> _Activity_
If a line in the records below contains the word "every", copy it.

(Data excerpts)
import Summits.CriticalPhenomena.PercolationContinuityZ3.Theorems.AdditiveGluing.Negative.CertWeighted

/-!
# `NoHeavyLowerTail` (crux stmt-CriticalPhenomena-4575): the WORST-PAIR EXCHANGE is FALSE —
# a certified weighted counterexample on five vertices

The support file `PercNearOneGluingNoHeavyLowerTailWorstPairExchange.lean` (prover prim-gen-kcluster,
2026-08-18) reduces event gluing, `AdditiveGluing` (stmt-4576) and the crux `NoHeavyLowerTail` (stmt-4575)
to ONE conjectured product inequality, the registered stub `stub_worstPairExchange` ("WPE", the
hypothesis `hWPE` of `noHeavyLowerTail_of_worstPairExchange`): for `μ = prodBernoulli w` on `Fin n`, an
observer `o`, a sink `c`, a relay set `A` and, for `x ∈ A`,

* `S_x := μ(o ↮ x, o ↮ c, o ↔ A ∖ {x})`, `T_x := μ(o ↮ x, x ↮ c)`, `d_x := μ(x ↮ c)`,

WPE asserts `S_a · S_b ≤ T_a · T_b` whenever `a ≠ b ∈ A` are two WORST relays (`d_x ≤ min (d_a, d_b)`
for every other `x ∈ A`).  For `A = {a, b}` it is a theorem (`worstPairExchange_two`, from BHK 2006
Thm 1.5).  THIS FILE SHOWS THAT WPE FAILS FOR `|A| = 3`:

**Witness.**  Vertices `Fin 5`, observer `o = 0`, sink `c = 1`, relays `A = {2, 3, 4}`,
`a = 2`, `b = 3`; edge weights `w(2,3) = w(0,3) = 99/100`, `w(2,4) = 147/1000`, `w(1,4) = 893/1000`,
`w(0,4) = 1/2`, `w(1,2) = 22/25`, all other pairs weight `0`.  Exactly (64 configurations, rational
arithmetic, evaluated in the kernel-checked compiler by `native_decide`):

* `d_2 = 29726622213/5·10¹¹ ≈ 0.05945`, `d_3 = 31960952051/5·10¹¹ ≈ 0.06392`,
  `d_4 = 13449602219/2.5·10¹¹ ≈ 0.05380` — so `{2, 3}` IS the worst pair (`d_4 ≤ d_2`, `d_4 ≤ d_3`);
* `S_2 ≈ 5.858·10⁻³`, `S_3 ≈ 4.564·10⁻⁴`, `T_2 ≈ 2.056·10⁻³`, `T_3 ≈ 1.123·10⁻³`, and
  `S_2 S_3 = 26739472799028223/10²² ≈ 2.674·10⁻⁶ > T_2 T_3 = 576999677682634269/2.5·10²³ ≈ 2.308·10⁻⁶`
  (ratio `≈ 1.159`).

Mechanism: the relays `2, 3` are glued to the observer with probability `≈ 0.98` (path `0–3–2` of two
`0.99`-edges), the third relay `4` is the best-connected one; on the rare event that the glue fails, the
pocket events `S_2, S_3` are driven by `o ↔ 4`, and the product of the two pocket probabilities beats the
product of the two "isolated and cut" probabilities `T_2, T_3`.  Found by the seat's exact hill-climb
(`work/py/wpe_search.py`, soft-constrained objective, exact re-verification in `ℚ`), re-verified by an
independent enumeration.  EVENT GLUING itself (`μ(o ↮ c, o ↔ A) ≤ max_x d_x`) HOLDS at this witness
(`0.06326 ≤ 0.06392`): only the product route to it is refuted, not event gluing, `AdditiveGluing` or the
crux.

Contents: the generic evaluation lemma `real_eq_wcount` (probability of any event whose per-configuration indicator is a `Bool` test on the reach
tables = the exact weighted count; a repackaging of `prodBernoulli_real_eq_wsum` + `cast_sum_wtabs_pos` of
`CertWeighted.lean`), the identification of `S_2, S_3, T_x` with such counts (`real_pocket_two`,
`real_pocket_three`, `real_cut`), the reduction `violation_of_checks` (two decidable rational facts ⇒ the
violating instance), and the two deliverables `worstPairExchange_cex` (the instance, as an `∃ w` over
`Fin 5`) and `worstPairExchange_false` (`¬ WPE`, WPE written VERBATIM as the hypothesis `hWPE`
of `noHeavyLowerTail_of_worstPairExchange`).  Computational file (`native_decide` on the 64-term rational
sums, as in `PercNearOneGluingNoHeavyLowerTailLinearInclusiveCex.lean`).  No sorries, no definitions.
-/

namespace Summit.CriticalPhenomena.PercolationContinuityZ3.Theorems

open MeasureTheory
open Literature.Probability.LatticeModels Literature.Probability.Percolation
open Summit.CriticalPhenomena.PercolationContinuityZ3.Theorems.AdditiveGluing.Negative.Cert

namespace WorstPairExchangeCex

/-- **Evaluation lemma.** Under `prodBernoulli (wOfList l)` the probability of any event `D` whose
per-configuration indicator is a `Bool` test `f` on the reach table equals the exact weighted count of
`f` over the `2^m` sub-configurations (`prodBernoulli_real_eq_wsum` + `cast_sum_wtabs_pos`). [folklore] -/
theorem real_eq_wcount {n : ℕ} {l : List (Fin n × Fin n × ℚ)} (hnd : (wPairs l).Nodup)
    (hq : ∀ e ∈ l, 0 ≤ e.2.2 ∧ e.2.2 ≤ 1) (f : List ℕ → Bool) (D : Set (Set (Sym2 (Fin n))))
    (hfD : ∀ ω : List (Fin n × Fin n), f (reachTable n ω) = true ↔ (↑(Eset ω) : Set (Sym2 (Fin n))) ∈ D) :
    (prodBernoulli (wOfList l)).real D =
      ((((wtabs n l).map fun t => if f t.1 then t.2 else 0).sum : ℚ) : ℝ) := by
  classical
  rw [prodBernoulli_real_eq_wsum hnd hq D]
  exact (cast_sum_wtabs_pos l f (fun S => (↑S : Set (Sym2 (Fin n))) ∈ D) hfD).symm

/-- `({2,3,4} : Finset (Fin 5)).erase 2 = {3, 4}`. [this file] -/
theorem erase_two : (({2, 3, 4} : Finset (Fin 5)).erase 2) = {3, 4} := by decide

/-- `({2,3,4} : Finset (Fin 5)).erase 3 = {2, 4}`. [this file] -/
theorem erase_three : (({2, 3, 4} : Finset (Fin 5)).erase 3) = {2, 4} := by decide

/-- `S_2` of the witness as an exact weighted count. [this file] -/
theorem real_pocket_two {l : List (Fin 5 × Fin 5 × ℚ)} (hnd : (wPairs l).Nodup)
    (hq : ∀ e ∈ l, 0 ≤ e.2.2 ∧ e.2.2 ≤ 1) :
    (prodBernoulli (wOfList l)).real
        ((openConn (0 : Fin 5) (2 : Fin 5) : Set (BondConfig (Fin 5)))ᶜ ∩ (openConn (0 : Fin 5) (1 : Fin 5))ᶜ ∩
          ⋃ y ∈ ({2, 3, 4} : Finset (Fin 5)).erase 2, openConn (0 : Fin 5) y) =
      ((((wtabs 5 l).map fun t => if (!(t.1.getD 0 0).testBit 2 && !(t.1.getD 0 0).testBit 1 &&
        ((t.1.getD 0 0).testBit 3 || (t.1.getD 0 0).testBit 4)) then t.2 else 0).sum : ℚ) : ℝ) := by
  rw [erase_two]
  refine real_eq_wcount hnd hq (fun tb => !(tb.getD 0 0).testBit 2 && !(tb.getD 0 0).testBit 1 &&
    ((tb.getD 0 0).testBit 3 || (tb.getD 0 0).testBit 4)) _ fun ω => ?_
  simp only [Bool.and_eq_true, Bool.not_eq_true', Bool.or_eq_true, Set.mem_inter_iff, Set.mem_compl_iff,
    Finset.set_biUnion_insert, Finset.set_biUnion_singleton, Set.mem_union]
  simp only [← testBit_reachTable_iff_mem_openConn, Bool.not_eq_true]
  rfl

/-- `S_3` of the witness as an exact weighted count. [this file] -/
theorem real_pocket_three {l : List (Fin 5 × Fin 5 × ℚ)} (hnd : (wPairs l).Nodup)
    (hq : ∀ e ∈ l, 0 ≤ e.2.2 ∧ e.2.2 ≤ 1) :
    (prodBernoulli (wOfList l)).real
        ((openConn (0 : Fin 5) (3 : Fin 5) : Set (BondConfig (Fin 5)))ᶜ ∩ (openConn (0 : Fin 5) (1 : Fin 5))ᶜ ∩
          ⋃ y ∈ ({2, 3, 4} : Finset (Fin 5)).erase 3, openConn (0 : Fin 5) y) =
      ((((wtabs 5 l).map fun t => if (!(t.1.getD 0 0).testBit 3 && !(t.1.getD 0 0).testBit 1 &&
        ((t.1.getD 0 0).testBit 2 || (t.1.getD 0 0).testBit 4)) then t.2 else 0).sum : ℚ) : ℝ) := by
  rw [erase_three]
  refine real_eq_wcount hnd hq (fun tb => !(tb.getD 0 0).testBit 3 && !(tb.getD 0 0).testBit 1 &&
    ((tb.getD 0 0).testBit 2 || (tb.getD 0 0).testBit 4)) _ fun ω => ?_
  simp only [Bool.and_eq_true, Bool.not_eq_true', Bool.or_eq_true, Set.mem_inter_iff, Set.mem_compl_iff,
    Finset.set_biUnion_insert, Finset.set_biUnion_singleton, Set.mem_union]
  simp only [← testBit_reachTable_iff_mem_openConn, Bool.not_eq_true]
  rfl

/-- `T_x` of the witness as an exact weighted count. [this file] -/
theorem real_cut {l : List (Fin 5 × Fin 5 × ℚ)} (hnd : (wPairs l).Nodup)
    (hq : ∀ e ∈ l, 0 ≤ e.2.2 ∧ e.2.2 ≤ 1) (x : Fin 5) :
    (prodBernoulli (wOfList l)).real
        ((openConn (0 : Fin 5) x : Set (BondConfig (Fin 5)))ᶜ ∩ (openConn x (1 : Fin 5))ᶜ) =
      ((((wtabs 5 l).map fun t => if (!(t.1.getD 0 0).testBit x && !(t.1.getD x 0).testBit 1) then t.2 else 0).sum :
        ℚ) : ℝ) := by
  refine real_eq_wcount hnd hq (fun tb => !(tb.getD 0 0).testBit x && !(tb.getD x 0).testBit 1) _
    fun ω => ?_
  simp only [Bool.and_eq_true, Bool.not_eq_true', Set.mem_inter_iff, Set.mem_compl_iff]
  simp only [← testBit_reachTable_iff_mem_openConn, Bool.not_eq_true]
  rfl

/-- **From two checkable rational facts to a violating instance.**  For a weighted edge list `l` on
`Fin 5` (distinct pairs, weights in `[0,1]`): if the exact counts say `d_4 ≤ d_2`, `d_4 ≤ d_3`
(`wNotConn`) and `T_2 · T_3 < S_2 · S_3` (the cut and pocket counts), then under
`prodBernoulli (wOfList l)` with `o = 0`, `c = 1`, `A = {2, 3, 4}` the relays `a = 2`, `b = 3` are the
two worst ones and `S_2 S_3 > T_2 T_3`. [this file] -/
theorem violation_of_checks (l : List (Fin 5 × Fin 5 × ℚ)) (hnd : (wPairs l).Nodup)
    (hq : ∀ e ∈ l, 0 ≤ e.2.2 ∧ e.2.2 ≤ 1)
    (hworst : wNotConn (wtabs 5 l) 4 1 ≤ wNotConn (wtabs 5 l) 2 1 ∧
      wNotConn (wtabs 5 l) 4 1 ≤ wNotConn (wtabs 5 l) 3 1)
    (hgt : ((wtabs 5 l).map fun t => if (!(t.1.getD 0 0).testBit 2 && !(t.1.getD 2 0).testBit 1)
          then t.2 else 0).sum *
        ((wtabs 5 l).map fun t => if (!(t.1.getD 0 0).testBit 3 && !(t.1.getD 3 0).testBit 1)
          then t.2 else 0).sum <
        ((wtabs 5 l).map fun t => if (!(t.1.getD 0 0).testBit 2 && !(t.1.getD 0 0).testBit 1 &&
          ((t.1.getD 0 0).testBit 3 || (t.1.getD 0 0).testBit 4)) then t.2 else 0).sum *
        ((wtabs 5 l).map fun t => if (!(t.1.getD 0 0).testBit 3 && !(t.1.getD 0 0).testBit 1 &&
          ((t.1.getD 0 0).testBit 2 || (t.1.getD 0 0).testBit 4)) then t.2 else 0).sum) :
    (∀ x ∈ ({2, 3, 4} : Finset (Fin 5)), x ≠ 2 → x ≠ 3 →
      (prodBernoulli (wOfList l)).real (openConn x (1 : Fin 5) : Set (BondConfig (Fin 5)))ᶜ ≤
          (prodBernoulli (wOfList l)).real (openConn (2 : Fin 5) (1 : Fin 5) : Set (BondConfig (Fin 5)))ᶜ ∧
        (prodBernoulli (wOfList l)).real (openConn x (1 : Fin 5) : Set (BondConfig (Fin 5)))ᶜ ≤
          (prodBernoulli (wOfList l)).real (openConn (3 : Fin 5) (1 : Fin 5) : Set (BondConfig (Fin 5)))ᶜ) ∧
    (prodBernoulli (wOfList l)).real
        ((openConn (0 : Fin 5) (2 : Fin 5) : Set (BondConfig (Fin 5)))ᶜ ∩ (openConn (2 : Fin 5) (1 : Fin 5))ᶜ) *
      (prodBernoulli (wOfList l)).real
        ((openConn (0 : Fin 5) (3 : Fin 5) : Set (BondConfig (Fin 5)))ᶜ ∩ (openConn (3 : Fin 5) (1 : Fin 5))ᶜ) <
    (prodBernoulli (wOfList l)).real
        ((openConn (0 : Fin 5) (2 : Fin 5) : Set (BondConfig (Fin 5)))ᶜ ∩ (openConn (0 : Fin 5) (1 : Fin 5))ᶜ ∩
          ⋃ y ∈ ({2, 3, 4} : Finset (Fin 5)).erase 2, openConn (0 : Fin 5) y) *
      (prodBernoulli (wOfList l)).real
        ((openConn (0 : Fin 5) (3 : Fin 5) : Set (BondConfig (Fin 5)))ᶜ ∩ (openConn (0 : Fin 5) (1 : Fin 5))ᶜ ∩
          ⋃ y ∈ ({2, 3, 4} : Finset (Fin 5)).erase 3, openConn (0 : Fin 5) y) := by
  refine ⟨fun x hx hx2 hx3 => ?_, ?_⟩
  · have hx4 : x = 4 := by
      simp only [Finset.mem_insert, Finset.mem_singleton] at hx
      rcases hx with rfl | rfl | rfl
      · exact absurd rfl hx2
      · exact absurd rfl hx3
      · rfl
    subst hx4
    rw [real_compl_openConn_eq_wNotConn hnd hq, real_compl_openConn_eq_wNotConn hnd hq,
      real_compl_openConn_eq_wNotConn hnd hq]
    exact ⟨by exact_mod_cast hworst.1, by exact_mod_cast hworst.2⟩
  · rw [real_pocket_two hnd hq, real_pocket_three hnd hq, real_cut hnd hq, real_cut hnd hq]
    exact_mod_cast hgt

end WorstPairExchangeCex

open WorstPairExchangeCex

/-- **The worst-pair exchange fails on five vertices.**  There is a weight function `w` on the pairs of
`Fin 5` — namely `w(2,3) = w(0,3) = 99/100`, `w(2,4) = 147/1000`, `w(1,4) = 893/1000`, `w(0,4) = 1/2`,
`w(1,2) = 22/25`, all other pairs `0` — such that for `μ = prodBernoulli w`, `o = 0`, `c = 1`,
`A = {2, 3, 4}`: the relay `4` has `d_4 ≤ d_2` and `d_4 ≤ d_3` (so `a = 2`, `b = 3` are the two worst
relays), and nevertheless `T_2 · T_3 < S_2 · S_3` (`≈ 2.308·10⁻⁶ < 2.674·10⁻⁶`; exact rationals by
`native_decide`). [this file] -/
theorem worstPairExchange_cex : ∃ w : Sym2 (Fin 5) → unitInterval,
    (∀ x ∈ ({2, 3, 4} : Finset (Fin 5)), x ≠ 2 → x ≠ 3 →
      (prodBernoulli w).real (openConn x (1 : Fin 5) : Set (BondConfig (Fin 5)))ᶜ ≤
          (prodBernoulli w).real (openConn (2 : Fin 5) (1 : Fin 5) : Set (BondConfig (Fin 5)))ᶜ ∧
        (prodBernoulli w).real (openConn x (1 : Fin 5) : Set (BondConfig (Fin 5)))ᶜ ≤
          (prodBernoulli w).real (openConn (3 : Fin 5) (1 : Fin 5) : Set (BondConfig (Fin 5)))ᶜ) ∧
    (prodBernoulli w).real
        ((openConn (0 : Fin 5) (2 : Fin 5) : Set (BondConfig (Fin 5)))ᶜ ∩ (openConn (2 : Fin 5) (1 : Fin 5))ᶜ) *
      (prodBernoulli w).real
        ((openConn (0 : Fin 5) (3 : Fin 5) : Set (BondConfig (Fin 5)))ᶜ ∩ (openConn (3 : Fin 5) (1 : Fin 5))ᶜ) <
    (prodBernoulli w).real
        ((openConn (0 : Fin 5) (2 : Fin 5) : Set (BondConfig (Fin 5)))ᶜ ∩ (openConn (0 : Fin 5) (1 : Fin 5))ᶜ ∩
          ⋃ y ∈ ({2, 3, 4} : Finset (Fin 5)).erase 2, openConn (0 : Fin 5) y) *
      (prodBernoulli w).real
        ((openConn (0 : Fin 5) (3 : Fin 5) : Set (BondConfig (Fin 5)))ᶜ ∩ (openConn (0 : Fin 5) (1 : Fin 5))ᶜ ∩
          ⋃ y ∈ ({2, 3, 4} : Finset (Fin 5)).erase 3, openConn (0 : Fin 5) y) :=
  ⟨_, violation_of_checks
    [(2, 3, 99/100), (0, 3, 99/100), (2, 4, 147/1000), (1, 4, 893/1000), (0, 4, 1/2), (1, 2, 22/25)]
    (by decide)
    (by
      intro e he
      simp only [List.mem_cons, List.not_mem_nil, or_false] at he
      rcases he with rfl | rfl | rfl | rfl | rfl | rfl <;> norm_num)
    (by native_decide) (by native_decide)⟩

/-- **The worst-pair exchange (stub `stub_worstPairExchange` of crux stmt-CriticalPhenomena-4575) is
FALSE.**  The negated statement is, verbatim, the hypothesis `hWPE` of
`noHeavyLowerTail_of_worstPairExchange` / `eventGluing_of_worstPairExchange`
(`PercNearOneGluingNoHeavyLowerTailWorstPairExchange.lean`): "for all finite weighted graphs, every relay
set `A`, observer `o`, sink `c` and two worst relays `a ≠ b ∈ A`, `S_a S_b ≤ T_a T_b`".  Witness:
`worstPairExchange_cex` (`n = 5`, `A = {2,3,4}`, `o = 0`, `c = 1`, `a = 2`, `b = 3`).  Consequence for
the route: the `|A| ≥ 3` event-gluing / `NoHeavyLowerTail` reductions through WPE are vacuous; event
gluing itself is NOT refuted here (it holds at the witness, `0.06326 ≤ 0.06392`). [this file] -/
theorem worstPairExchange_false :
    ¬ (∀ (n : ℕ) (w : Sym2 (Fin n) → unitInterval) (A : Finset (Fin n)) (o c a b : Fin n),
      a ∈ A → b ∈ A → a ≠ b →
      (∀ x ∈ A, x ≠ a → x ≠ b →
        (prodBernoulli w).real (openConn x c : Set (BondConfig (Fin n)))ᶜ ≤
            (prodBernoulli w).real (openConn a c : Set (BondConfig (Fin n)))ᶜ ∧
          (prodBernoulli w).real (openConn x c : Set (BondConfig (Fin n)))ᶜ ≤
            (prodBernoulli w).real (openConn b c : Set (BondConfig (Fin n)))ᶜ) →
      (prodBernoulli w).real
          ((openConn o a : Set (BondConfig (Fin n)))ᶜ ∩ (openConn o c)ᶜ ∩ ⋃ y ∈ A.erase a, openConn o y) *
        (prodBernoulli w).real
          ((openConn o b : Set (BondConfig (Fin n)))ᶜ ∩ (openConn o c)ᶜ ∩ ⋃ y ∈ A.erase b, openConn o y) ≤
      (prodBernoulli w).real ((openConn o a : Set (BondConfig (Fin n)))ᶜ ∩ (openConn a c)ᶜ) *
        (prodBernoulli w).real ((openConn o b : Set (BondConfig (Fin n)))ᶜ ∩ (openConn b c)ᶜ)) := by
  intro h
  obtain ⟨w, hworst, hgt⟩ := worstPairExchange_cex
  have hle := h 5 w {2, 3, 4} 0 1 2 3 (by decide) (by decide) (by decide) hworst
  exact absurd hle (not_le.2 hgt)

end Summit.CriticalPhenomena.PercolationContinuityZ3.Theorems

> _Task solution_
for every other `x ∈ A`).  For `A = {a, b}` it is a theorem (`worstPairExchange_two`, from BHK 2006
(`PercNearOneGluingNoHeavyLowerTailWorstPairExchange.lean`): "for all finite weighted graphs, every relay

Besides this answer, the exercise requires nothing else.